Collected data

Start of Block

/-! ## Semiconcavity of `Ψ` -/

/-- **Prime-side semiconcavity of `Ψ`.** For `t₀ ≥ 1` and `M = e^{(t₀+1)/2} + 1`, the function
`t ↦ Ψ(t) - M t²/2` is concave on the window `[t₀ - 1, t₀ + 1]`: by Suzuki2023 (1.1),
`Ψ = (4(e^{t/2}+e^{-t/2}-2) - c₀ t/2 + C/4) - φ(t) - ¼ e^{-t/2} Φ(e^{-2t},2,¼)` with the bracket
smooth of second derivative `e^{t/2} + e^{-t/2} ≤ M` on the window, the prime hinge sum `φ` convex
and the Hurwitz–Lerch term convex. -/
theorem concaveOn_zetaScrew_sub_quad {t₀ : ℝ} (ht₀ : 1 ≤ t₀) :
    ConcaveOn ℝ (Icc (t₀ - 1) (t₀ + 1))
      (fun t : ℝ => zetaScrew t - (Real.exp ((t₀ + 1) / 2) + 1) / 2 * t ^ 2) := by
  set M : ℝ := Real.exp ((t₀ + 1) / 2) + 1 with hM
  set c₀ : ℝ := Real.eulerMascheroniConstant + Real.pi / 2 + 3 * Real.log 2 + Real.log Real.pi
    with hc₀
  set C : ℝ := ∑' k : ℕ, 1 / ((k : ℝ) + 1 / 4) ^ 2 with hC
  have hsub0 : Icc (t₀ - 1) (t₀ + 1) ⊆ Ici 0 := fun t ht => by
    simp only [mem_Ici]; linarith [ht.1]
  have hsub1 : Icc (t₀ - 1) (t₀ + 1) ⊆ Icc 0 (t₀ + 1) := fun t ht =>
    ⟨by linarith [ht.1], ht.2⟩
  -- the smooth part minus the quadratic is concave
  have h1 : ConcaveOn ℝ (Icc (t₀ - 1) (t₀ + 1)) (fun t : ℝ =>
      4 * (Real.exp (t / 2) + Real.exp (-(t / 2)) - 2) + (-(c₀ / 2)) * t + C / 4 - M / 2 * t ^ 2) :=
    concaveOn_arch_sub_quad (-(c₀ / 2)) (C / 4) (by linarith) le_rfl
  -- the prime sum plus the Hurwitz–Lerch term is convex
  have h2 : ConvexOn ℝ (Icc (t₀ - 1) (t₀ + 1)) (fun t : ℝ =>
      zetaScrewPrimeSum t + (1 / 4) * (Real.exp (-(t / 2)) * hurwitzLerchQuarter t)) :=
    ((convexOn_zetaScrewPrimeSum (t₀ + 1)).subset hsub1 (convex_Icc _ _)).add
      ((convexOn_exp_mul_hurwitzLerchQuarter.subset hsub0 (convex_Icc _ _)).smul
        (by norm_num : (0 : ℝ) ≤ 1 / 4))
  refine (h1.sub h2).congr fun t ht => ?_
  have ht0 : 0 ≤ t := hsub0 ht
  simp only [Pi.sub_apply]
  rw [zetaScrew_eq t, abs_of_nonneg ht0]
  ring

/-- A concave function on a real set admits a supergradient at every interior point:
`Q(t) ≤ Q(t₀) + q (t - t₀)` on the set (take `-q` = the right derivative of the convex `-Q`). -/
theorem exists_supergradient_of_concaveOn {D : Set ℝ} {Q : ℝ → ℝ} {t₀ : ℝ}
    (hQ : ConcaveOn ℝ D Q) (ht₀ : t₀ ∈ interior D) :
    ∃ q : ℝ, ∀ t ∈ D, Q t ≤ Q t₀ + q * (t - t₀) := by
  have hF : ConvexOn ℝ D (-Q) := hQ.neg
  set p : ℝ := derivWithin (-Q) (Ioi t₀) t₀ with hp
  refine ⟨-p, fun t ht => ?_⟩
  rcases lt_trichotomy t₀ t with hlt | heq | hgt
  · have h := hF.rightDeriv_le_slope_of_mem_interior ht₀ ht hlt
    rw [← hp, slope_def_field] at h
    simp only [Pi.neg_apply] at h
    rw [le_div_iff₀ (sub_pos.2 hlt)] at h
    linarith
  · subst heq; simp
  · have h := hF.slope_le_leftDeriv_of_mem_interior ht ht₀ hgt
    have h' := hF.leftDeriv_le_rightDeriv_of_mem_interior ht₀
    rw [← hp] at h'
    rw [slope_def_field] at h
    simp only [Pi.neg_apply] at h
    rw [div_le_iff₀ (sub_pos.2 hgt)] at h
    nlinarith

End of Block
Start of Block

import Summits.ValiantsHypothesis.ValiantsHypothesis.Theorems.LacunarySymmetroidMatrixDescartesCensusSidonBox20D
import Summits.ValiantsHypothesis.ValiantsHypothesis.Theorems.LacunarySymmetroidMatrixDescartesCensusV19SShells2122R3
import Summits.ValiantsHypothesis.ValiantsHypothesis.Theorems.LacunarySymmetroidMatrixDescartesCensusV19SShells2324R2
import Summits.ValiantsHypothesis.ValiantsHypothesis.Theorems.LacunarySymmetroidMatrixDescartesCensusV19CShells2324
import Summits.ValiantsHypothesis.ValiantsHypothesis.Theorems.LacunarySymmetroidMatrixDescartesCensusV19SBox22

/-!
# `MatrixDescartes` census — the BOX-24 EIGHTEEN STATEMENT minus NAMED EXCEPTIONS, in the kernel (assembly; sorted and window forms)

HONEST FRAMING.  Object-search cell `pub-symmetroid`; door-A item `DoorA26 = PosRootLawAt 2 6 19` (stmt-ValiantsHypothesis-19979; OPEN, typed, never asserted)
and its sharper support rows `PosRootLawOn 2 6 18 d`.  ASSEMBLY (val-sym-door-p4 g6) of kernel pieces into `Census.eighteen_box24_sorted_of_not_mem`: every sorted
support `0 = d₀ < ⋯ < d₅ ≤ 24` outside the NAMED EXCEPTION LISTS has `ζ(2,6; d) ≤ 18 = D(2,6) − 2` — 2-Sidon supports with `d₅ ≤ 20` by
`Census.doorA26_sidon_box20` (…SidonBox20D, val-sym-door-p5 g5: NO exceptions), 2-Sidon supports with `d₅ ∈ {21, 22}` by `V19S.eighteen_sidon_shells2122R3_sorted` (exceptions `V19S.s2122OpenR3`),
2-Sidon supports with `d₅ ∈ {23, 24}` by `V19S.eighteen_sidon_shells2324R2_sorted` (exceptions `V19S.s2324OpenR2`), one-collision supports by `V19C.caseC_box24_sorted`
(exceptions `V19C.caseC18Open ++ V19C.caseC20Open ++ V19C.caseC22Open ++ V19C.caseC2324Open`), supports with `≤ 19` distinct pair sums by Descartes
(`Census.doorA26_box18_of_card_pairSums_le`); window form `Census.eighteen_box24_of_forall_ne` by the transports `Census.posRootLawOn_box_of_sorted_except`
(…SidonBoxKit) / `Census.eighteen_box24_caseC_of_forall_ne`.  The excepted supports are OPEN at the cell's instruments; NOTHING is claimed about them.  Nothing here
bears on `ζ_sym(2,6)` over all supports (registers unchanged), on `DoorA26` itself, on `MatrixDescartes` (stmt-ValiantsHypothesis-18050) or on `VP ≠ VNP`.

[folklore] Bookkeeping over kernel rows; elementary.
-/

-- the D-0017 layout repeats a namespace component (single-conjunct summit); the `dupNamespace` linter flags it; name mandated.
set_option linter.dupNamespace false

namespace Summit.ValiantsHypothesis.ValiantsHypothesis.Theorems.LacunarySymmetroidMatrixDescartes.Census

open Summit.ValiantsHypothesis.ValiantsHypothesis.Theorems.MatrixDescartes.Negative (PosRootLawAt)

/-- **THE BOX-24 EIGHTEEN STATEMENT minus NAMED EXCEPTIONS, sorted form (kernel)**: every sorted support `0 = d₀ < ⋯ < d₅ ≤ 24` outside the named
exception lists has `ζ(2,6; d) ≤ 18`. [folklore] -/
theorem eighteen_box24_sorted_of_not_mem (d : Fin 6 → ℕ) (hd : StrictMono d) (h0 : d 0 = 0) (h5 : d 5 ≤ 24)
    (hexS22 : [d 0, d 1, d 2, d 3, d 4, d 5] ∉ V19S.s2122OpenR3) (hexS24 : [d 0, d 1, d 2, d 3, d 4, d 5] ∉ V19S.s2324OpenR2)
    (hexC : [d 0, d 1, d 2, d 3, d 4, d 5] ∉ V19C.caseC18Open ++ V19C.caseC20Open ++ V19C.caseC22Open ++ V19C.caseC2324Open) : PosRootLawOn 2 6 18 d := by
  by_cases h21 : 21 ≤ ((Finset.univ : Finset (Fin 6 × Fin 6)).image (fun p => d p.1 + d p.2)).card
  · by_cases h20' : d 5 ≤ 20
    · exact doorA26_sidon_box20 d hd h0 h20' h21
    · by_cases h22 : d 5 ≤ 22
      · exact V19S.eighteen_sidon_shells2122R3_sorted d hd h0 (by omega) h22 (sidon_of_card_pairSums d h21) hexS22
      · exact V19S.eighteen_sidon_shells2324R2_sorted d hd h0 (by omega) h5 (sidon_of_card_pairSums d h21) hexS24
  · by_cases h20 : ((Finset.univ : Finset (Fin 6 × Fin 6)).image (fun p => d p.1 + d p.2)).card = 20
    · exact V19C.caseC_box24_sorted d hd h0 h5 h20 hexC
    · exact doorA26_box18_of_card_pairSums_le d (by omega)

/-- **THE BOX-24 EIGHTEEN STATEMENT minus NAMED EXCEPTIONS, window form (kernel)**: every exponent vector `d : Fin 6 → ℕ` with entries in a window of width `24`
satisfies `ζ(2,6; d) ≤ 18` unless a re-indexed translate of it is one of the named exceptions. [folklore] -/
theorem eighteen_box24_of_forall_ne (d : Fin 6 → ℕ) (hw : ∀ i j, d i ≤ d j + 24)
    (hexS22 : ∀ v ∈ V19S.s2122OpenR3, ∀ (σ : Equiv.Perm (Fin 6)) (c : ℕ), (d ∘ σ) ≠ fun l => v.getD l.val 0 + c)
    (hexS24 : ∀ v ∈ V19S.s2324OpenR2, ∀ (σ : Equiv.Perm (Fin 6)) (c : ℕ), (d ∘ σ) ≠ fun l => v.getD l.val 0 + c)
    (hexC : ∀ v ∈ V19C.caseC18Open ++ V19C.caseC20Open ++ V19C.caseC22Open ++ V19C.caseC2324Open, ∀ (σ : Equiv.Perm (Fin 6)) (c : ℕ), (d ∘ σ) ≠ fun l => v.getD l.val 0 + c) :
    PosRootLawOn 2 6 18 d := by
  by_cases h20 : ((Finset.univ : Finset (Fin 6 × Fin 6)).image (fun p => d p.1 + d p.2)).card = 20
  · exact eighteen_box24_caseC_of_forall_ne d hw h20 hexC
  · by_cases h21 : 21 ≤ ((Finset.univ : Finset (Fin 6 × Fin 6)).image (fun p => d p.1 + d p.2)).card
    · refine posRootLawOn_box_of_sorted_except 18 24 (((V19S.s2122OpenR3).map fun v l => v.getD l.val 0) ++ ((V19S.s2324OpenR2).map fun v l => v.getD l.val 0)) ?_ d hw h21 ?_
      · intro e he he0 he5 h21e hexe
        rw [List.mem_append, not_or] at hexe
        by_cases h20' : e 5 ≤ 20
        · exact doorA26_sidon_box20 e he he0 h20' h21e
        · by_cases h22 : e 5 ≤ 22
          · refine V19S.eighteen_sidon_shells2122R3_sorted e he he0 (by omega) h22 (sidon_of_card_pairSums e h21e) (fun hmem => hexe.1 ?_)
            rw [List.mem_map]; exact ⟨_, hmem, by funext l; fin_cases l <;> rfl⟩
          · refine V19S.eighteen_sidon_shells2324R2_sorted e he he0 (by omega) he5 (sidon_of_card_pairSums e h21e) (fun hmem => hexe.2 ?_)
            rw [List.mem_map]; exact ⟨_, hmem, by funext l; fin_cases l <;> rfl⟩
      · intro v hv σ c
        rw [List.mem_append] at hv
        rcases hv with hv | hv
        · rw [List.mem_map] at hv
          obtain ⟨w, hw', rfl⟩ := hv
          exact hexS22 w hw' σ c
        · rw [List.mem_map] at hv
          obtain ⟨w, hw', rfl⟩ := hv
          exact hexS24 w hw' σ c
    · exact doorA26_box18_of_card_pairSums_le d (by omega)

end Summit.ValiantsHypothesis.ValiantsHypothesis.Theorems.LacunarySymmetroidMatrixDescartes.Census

End of Block
Start of Block

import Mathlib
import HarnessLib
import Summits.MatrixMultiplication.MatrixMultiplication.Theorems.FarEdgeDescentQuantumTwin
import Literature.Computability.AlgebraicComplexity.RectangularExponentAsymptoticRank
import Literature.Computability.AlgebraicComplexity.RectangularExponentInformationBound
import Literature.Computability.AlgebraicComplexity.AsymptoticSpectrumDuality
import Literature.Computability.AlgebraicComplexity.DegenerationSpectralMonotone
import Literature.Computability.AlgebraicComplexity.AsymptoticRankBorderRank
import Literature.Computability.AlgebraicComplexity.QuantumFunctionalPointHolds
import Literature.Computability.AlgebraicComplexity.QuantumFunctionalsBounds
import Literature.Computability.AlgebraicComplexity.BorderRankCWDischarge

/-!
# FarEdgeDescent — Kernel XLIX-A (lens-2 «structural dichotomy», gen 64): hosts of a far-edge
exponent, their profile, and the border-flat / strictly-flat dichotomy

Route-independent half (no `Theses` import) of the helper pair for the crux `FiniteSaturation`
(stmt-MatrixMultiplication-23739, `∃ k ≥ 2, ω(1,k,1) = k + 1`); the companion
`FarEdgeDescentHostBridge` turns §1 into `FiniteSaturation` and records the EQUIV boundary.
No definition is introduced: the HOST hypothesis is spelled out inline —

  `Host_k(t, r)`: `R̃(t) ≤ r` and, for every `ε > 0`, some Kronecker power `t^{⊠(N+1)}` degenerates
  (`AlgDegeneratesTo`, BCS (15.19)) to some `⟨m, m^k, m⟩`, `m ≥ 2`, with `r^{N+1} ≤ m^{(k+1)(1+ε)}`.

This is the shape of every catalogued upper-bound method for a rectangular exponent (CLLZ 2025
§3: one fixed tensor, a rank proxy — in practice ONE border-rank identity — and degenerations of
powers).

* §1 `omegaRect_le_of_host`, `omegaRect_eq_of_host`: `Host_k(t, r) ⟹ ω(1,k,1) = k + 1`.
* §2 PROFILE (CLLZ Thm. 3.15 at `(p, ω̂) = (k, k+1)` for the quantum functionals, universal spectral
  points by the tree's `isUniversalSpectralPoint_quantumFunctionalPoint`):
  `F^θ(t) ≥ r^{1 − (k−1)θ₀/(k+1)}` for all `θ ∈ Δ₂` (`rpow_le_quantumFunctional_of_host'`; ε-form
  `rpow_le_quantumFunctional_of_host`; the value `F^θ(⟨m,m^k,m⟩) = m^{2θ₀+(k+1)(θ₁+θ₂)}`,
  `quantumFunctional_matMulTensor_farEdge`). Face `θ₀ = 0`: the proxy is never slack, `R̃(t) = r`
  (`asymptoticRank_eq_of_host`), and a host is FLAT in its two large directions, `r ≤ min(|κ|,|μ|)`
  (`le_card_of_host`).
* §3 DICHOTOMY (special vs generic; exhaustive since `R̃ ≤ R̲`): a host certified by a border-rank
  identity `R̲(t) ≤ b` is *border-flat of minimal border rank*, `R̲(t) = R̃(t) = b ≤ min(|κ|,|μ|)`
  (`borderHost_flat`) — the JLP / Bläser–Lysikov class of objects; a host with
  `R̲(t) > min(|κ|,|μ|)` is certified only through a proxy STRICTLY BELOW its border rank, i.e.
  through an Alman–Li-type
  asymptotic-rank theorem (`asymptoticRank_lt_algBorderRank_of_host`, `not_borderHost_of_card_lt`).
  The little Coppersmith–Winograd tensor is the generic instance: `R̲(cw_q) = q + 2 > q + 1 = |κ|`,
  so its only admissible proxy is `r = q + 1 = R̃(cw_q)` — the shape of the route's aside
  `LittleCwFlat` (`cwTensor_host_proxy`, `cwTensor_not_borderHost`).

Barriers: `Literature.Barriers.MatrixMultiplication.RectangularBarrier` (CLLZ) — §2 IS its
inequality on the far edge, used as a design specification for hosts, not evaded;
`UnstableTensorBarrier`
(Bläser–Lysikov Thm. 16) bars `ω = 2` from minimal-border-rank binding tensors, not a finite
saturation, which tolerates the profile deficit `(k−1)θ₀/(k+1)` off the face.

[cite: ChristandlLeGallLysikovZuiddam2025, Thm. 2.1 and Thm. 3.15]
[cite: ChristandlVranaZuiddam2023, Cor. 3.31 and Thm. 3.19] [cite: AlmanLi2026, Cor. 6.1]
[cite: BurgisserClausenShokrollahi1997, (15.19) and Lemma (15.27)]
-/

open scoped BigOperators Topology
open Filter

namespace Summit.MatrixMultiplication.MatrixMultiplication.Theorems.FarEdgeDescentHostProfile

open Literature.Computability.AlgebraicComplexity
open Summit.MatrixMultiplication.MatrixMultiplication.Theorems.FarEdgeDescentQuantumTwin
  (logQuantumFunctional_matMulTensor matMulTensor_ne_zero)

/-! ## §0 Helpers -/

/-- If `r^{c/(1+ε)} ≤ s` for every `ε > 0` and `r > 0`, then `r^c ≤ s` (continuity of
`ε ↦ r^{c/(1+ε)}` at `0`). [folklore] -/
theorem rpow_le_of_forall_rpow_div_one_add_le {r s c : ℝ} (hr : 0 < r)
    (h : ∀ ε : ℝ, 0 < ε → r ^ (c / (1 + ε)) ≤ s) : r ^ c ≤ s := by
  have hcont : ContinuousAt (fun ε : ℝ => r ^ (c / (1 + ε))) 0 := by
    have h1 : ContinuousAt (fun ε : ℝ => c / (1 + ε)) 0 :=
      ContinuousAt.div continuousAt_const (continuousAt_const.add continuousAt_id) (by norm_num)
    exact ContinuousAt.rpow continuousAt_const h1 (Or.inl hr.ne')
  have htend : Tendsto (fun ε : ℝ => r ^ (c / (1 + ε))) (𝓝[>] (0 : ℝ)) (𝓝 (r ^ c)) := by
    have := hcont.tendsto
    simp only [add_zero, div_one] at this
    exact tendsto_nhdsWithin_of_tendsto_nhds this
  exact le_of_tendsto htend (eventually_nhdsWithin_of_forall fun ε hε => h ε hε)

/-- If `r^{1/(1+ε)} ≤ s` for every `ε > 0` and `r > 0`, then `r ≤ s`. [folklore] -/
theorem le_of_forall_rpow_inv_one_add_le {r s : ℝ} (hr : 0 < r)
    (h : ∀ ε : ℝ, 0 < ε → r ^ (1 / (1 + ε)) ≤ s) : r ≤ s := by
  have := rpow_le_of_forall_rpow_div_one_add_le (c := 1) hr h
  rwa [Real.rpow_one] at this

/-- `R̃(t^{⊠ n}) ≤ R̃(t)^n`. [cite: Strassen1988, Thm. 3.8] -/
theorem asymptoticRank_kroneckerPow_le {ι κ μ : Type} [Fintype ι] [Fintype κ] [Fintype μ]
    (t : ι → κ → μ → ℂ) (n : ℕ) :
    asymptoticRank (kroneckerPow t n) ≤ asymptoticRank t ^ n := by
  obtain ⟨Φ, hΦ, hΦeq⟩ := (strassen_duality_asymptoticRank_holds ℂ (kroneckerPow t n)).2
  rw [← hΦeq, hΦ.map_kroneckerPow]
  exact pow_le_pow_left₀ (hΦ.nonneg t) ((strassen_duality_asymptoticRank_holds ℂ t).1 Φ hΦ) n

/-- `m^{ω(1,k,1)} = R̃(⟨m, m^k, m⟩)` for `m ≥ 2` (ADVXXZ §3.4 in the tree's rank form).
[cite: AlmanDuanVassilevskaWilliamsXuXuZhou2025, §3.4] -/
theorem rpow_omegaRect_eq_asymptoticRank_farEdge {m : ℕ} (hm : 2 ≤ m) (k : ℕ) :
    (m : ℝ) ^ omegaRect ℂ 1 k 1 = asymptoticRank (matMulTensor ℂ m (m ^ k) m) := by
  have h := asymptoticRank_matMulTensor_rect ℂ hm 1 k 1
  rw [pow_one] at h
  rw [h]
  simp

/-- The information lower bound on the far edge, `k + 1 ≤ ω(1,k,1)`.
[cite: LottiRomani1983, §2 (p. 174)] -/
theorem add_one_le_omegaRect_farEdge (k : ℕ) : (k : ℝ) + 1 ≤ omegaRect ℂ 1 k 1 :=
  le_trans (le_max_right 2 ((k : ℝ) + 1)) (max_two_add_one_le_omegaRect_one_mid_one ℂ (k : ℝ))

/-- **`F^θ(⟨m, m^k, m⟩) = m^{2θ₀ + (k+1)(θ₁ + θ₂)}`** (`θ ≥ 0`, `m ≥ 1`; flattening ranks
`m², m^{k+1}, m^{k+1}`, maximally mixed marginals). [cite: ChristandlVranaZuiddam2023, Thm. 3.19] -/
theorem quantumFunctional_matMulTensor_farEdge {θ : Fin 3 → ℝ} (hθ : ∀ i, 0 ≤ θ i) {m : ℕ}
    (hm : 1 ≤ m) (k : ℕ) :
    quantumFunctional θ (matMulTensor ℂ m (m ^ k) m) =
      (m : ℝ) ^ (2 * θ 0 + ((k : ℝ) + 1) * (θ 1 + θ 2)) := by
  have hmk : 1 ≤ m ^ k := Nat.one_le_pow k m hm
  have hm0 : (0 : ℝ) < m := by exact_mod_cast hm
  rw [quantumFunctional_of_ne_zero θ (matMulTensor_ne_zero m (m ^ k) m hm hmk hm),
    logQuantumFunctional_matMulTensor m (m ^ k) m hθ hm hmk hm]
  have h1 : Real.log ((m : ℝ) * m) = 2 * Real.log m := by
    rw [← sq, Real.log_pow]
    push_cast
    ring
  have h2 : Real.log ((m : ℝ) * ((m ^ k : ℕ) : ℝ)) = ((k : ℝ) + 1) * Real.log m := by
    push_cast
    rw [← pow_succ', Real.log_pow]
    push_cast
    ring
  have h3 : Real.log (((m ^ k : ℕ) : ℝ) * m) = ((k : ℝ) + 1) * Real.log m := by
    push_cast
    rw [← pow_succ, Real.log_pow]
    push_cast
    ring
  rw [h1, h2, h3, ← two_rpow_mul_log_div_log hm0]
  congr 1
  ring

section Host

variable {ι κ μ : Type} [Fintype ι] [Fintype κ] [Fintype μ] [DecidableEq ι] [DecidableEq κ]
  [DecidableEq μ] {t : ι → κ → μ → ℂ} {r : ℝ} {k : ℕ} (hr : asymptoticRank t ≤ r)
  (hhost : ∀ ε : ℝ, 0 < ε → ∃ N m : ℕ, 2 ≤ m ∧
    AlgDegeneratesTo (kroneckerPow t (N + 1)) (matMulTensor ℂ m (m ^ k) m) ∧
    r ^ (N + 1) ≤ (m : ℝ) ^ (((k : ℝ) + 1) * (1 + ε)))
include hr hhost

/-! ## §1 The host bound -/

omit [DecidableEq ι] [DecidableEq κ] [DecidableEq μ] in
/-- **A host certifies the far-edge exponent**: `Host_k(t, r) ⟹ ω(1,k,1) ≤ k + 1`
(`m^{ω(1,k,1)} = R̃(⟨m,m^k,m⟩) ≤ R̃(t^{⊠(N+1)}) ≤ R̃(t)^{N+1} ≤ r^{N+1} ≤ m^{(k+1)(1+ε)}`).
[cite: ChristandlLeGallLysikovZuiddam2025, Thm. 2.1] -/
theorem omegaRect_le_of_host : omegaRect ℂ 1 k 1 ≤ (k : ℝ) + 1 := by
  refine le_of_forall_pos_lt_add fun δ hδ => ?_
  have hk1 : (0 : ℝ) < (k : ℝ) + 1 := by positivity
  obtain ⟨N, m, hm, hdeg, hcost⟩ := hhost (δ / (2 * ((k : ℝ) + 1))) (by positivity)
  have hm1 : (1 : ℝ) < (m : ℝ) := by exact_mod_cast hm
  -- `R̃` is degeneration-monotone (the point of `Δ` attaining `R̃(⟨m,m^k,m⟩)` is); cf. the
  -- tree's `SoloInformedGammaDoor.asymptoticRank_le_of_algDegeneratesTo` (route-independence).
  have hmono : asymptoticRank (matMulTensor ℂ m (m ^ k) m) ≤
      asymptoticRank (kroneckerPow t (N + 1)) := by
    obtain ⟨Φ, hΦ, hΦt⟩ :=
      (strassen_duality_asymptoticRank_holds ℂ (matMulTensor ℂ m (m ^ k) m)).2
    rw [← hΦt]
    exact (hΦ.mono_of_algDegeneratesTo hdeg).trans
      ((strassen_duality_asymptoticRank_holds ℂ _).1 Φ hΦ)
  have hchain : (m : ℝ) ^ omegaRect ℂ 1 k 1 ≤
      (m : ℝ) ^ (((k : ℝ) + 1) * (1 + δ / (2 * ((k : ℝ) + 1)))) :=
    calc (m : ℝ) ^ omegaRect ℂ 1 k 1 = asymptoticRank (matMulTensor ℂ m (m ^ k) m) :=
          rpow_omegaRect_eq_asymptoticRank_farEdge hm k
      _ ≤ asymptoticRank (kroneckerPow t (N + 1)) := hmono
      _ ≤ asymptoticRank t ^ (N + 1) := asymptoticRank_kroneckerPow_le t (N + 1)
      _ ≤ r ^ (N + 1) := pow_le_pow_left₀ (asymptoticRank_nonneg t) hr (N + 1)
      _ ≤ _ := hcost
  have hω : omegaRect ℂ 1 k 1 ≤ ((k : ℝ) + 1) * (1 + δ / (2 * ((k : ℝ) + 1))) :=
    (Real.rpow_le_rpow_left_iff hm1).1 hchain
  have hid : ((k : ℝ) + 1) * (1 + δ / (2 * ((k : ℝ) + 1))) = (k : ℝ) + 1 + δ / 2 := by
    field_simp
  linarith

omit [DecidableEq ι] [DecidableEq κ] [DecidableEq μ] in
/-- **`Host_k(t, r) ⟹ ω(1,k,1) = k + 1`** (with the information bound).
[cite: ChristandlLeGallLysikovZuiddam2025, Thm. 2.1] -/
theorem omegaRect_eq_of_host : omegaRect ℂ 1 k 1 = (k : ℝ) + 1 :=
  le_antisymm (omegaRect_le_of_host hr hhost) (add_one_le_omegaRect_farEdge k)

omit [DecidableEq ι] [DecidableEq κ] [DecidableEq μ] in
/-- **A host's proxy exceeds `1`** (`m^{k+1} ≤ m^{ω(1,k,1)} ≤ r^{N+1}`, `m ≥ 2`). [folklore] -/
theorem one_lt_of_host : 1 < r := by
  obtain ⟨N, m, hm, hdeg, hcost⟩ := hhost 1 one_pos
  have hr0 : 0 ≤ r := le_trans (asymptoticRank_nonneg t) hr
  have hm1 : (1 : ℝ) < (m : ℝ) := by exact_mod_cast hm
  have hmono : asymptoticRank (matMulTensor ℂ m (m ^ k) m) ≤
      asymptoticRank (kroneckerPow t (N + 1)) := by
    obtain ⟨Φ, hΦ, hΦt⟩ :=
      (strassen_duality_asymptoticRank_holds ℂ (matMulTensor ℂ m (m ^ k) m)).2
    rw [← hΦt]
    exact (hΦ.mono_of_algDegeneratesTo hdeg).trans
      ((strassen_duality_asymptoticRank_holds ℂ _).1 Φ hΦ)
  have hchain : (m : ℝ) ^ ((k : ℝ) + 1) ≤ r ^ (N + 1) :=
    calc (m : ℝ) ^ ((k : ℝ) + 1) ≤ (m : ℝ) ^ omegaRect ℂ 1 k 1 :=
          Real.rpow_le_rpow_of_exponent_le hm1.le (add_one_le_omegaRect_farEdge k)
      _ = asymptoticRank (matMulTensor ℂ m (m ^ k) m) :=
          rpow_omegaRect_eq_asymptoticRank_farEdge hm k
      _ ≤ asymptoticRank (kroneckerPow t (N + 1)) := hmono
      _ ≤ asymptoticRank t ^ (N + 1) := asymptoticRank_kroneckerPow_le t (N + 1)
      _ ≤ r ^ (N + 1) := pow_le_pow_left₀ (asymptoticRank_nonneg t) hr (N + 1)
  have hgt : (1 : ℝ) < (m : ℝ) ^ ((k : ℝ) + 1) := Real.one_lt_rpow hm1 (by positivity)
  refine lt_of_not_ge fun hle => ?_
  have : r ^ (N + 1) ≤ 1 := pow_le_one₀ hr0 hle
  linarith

End of Block

- _ASSIGNMENT_
The entries above hold the needed span. Transcribe exactly the lines from the one with "val-sym-door-p5 g5: NO" to the one with "set_option linter.dupNamespace false", both included.

- _SOLUTION TO THE PROBLEM_
`Census.doorA26_sidon_box20` (…SidonBox20D, val-sym-door-p5 g5: NO exceptions), 2-Sidon supports with `d₅ ∈ {21, 22}` by `V19S.eighteen_sidon_shells2122R3_sorted` (exceptions `V19S.s2122OpenR3`),
2-Sidon supports with `d₅ ∈ {23, 24}` by `V19S.eighteen_sidon_shells2324R2_sorted` (exceptions `V19S.s2324OpenR2`), one-collision supports by `V19C.caseC_box24_sorted`
(exceptions `V19C.caseC18Open ++ V19C.caseC20Open ++ V19C.caseC22Open ++ V19C.caseC2324Open`), supports with `≤ 19` distinct pair sums by Descartes
(`Census.doorA26_box18_of_card_pairSums_le`); window form `Census.eighteen_box24_of_forall_ne` by the transports `Census.posRootLawOn_box_of_sorted_except`
(…SidonBoxKit) / `Census.eighteen_box24_caseC_of_forall_ne`.  The excepted supports are OPEN at the cell's instruments; NOTHING is claimed about them.  Nothing here
bears on `ζ_sym(2,6)` over all supports (registers unchanged), on `DoorA26` itself, on `MatrixDescartes` (stmt-ValiantsHypothesis-18050) or on `VP ≠ VNP`.

[folklore] Bookkeeping over kernel rows; elementary.
-/

-- the D-0017 layout repeats a namespace component (single-conjunct summit); the `dupNamespace` linter flags it; name mandated.
set_option linter.dupNamespace false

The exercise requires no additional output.